И король, опираясь на плечо министра церемоний, медленно прошел в тронный зал мимо ошеломленного Руматы. Когда он погрузился в толпу расступающихся придворных, дон Рэба приветливо улыбнулся Румате и спросил:
— Сегодня ночью вы, кажется, дежурите при опочивальне принца? Я не ошибаюсь?
Румата молча поклонился.
Румата бесцельно брел по бесконечным коридорам и переходам дворца, темным, сырым, провонявшим аммиаком и гнилью, мимо роскошных, убранных коврами комнат, мимо запыленных кабинетов с узкими зарешеченными окнами, мимо кладовых, заваленных рухлядью с ободранной позолотой. Людей здесь почти не было. Редкий придворный рисковал посещать этот лабиринт в тыльной части дворца, где королевские апартаменты незаметно переходили в канцелярии министерства охраны короны. Здесь было легко заблудиться. Все помнили случай, когда гвардейский патруль, обходивший дворец по периметру, был напуган истошными воплями человека, тянувшего к нему сквозь решетку амбразуры исцарапанные руки. «Спасите меня! — кричал человек. — Я камер-юнкер! Я не знаю, как выбраться! Я два дня ничего не ел! Возьмите меня отсюда!» (Десять дней между министром финансов и министром двора шла оживленная переписка, после чего решено было все-таки выломать решетку, и на протяжении этих десяти дней несчастного камер-юнкера кормили, подавая ему мясо и хлеб на кончике пики.) Кроме того, здесь было небезопасно. В тесных коридорах сталкивались подвыпившие гвардейцы, охранявшие особу короля, и подвыпившие штурмовики, охранявшие министерство. Резались отчаянно, а удовлетворившись, расходились, унося раненых. Наконец здесь бродили и убиенные. За два века их накопилось во дворце порядочно.
Из глубокой ниши в стене выступил штурмовик-часовой с топором наготове.

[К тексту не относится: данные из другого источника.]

omit [NeZero D] in
/-- With `|W| = 1` on the index set a `W`-graded vector has the discrete mean of its base. [cite: Zhang2022LandauSiegel, §8 (8.2)] -/
theorem discMean_zTwistW {W : Chr D → ℂ → ℂ} (hW : ∀ i ∈ idx χ, ‖W i.1 i.2‖ = 1) (k : ℕ) (F : Chr D → ℂ → ℂ) :
    discMean c' χ (zTwistW W k F) = discMean c' χ F := by
  unfold discMean zTwistW
  refine Finset.sum_congr rfl fun i hi => ?_
  rw [norm_mul, norm_pow, hW i hi, one_pow, one_mul]

/-- **`|Z(ρ,ψ)| = 1` on the index set under Prop. 2.2 (i)** (`ψ` primitive, `Re ρ = ½`, `Im ρ > 0`; the root number of
`L(s,ψ)` is unimodular on the critical line). [cite: Zhang2022LandauSiegel, §2 (2.2), §8 (8.2)] -/
theorem norm_Zpsi_eq_one_of (hD : 3 ≤ D) (h22 : ∀ x ∈ PsiOne χ, ∀ s ∈ prodZeroSetOmega χ x, s.re = 1 / 2) :
    ∀ i ∈ idx χ, ‖GammaFactor.Zfac i.1.ψ i.2‖ = 1 := by
  intro i hi
  rw [idx, Finset.mem_sigma] at hi
  have h1 : i.1 ∈ PsiOne χ := mem_of_mem_finsetOf hi.1
  have h2 : i.2 ∈ zeroSet D i.1 := mem_of_mem_finsetOf hi.2
  have hre : i.2.re = 1 / 2 := h22 i.1 h1 i.2 (mem_prodZeroSetOmega_of_mem_zeroSet χ h2)
  have him : 0 < i.2.im := im_pos_of_mem_zeroSet hD h2
  have hρ : i.2 = 1 / 2 + (i.2.im : ℂ) * I := Complex.ext (by simp [hre]) (by simp)
  rw [hρ]
  exact GammaFactor.norm_Zfac_half_eq_one i.1.prim him

end Unit

/-! ### Part 3 — the ψ-graded pieces and SLOTS (same base tables, same main-term matrix and closing alternative) -/

section PsiSlots

variable (c' : ℝ) {D : ℕ} [NeZero D] (χ : DirichletCharacter ℂ D)

/-- The ψ-graded pieces `u_k = Z(ρ,ψ)^k·(base k)` on the base tables `(H_f, conj Q_{g₁}, conj Q_{g₂})` of
`KnifeEdgeLenZDegree.basePiece`. [cite: Zhang2022LandauSiegel, §2 (2.32)] -/
def psiGradedPiece (f g₁ g₂ : ℝ → ℂ) (k : Fin 3) : Chr D → ℂ → ℂ :=
  zTwistW (fun x s => GammaFactor.Zfac x.ψ s) k (basePiece χ f g₁ g₂ k)

/-- The ψ-graded design `Σ_k s_k·Z(ρ,ψ)^k·(base k)`. [cite: Zhang2022LandauSiegel, §2 (2.32)] -/
def psiGradedDesign (f g₁ g₂ : ℝ → ℂ) (s : Fin 3 → ℂ) : Chr D → ℂ → ℂ := tableComb s (psiGradedPiece χ f g₁ g₂)

/-- **ψ-GRADED CROSS TABLE OF DEGREE `d` (slot shape, OPEN — asserted by no one):** under (A), eventually, for in-class
profiles `f, g`, `τ^ψ_d(conj Q_g, H_f) = Σ Re𝔠*·Z(ρ,ψ)^d·conj Q_g·conj H_f·Reω = X(f,g)·𝔞𝔓 + o(𝔞𝔓)` with a NAMED
functional `X` (`d = 2`: K1″'s table; its formula is K1's deliverable). [cite: Zhang2022LandauSiegel, §8 (8.5), Lemma 8.1, §9] -/
def CrossTablePsi (d : ℕ) (X : PairFunctional) : Prop :=
  ∀ (f f' g g' : ℝ → ℂ), InClassPiece f f' → InClassPiece g g' → ∀ ε : ℝ, 0 < ε →
    ForAllLarge fun D _ χ => AssumptionA D χ →
      ‖zDegMeanPsi c' χ d (fun x t => conj (profPoly χ x g (⌊bigP D⌋₊ + 1) t))
            (fun x t => profPoly χ x f (⌊bigP D⌋₊ + 1) t)
          - X f f' g g' * frakA χ * frakP D‖ ≤ ε * frakA χ * frakP D

/-- **`TauTwoTablePsi X₂`** — the named-formula slot of the ψ-graded NEW table (spec item 1 for K1″).
[cite: Zhang2022LandauSiegel, §8 (8.5), Lemma 8.1] -/
abbrev TauTwoTablePsi (X₂ : PairFunctional) : Prop := CrossTablePsi c' 2 X₂

/-- **ψ-GRADED DUAL CROSS TABLE OF DEGREE `d` (slot shape, OPEN):** `Σ Re𝔠*·Z(ρ,ψ)^d·conj Q_{g₂}·Q_{g₁}·Reω =
Y(g₁,g₂)·𝔞𝔓 + o(𝔞𝔓)` (entry `(2,1)` of the ψ-graded Gram matrix). [cite: Zhang2022LandauSiegel, §2 (2.17), §8 (8.5)] -/
def DualCrossTablePsi (d : ℕ) (Y : PairFunctional) : Prop :=
  ∀ (g₁ g₁' g₂ g₂' : ℝ → ℂ), InClassPiece g₁ g₁' → InClassPiece g₂ g₂' → ∀ ε : ℝ, 0 < ε →
    ForAllLarge fun D _ χ => AssumptionA D χ →
      ‖zDegMeanPsi c' χ d (fun x t => conj (profPoly χ x g₂ (⌊bigP D⌋₊ + 1) t))
            (fun x t => conj (profPoly χ x g₁ (⌊bigP D⌋₊ + 1) t))
          - Y g₁ g₁' g₂ g₂' * frakA χ * frakP D‖ ≤ ε * frakA χ * frakP D

end PsiSlots

/-! ### Part 4 — PROVED: the ψ-graded slots are Gram-entry slots; the positivity endgame via `theorem1_of_gramSlots` -/

section PsiEndgame

variable {c' : ℝ} {X₁ Y₁ X₂ : PairFunctional} {f f' g₁ g₁' g₂ g₂' : ℝ → ℂ}

/-- Every Gram entry of the ψ-graded design is a `τ^ψ_{a−b}` table once `|Z(ρ,ψ)| = 1` on the index set.
[cite: Zhang2022LandauSiegel, §2 (2.17), §8 (8.2)] -/
theorem discPolar_psiGradedPiece {D : ℕ} [NeZero D] {χ : DirichletCharacter ℂ D}
    (hW : ∀ i ∈ idx χ, ‖GammaFactor.Zfac i.1.ψ i.2‖ = 1) (f g₁ g₂ : ℝ → ℂ) (a b : Fin 3) :
    discPolar c' χ (psiGradedPiece χ f g₁ g₂ a) (psiGradedPiece χ f g₁ g₂ b) =
      zDegMeanPsi c' χ ((a : ℕ) - (b : ℕ) : ℤ) (basePiece χ f g₁ g₂ a) (basePiece χ f g₁ g₂ b) := by
  unfold psiGradedPiece
  rw [discPolar_zTwistW (W := fun x s => GammaFactor.Zfac x.ψ s) hW, zDegMeanPsi_eq_zDegMeanW]

/-- the ψ-graded pieces of a fixed design as `D`-indexed tables. [cite: Zhang2022LandauSiegel, §2 (2.16)] -/
def psiPieceTable (f g₁ g₂ : ℝ → ℂ) (k : Fin 3) : DTable := fun D _ χ => psiGradedPiece (D := D) χ f g₁ g₂ k

/-- a real discrete mean within `δ𝔞𝔓` of its constant, read as a complex entry estimate. [folklore] -/
private theorem entry_of_real' {x m a p δ : ℝ} (h : |x - m * a * p| ≤ δ * a * p) :
    ‖((x : ℝ) : ℂ) - (m : ℂ) * a * p‖ ≤ δ * a * p := by
  rw [← Complex.ofReal_mul, ← Complex.ofReal_mul, ← Complex.ofReal_sub, Complex.norm_real, Real.norm_eq_abs]
  exact h

/-- **Diagonal slots:** Zhang's side table (`InClassMean`) is the Gram-entry slot of every ψ-graded piece with itself
(given Prop. 2.2 (i): `|Z(ρ,ψ)| = 1`). [cite: Zhang2022LandauSiegel, §7 Prop 7.1, §8 (8.2)–(8.3)] -/
theorem gramEntryAsymp_psi_diag (h0 : InClassMean c') (h22 : Prop22i) (hf : InClassPiece f f')
    (hg₁ : InClassPiece g₁ g₁') (hg₂ : InClassPiece g₂ g₂') (k : Fin 3) :
    GramEntryAsymp c' (psiPieceTable f g₁ g₂ k) (psiPieceTable f g₁ g₂ k)
      (gradedMainMatrix X₁ Y₁ X₂ f f' g₁ g₁' g₂ g₂' k k) := by
  -- the profile and constant on the diagonal `k`
  have hsel : ∃ (g g' : ℝ → ℂ), KinkedProfile g g' ∧
      gradedMainMatrix X₁ Y₁ X₂ f f' g₁ g₁' g₂ g₂' k k = (mainTermForm g g' : ℂ) ∧
      ∀ (D : ℕ) [NeZero D] (χ : DirichletCharacter ℂ D),
        (basePiece χ f g₁ g₂ k = fun x t => profPoly χ x g (⌊bigP D⌋₊ + 1) t) ∨
        (basePiece χ f g₁ g₂ k = fun x t => conj (profPoly χ x g (⌊bigP D⌋₊ + 1) t)) := by
    fin_cases k
    · exact ⟨f, f', hf.kinked, rfl, fun D _ χ => Or.inl rfl⟩
    · exact ⟨g₁, g₁', hg₁.kinked, rfl, fun D _ χ => Or.inr rfl⟩
    · exact ⟨g₂, g₂', hg₂.kinked, rfl, fun D _ χ => Or.inr rfl⟩
  obtain ⟨g, g', hg, hM, hbase⟩ := hsel
  intro ε hε
  obtain ⟨D₁, hD₁⟩ := (h0 g g' hg ε hε).and h22
  refine ⟨max D₁ 3, fun D _ χ hD hq hp hA => ?_⟩
  have hD3 : 3 ≤ D := le_trans (le_max_right _ _) hD
  obtain ⟨hmean, h22'⟩ := hD₁ D χ (le_trans (le_max_left _ _) hD) hq hp
  have hW := norm_Zpsi_eq_one_of (χ := χ) hD3 h22'
  have hdiag : discPolar c' χ (psiPieceTable f g₁ g₂ k D χ) (psiPieceTable f g₁ g₂ k D χ) =
      ((discMean c' χ (fun x t => profPoly χ x g (⌊bigP D⌋₊ + 1) t) : ℝ) : ℂ) := by
    rw [discPolar_self]
    simp only [psiPieceTable, psiGradedPiece, discMean_zTwistW (W := fun x s => GammaFactor.Zfac x.ψ s) hW]
    rcases hbase D χ with hb | hb
    · rw [hb]
    · rw [hb, discMean_conj]
  rw [hdiag, hM]
  exact entry_of_real' (hmean hA)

— Не велено, — мрачно объявил он.
— Что ты понимаешь, дурак! — небрежно сказал Румата, отводя его рукой.
Он слышал, как штурмовик нерешительно топчется сзади, и вдруг поймал себя на мысли о том, что оскорбительные словечки и небрежные жесты получаются у него рефлекторно, что он уже не играет высокородного хама, а в значительной степени стал им. Он представил себя таким на Земле, и ему стало мерзко и стыдно. Почему? Что со мной произошло? Куда исчезло воспитание и взлелеянное с детства уважение и доверие к себе подобным, к человеку, к замечательному существу, называемому «человек»? А ведь мне уже ничто не поможет, подумал он с ужасом. Ведь я же их по-настоящему ненавижу и презираю… Не жалею, нет — ненавижу и презираю. Я могу сколько угодно оправдывать тупость и зверство этого парня, мимо которого я сейчас проскочил, социальные условия, жуткое воспитание, все, что угодно, но я теперь отчетливо вижу, что это мой враг, враг всего, что я люблю, враг моих друзей, враг того, что я считаю самым святым. И ненавижу я его не теоретически, не как «типичного представителя», а его самого, его как личность. Ненавижу его слюнявую морду, вонь его немытого тела, его слепую веру, его злобу ко всему, что выходит за пределы половых отправлений и выпивки. Вот он топчется, этот недоросль, которого еще полгода назад толстопузый папаша порол, тщась приспособить к торговле лежалой мукой и засахарившимся вареньем, сопит, стоеросовая дубина, мучительно пытаясь вспомнить параграфы скверно вызубренного устава, и никак не может сообразить, нужно ли рубить благородного дона топором, орать ли «караул!» или просто махнуть рукой — все равно никто не узнает. И он махнет на все рукой, вернется в свою нишу, сунет в пасть ком жевательной коры и будет чавкать, пуская слюни и причмокивая. И ничего на свете он не хочет знать, и ни о чем на свете он не хочет думать. Думать! А чем лучше орел наш дон Рэба? Да, конечно, его психология запутанней и рефлексы сложней, но мысли его подобны вот этим пропахшим аммиаком и преступлениями лабиринтам дворца, и он совершенно уже невыносимо гнусен — страшный преступник и бессовестный паук. Я пришел сюда любить людей, помочь им разогнуться, увидеть небо. Нет, я плохой разведчик, подумал он с раскаянием. Я никуда не годный историк. И когда это я успел провалиться в трясину, о которой говорил дон Кондор? Разве бог имеет право на какое-нибудь чувство, кроме жалости?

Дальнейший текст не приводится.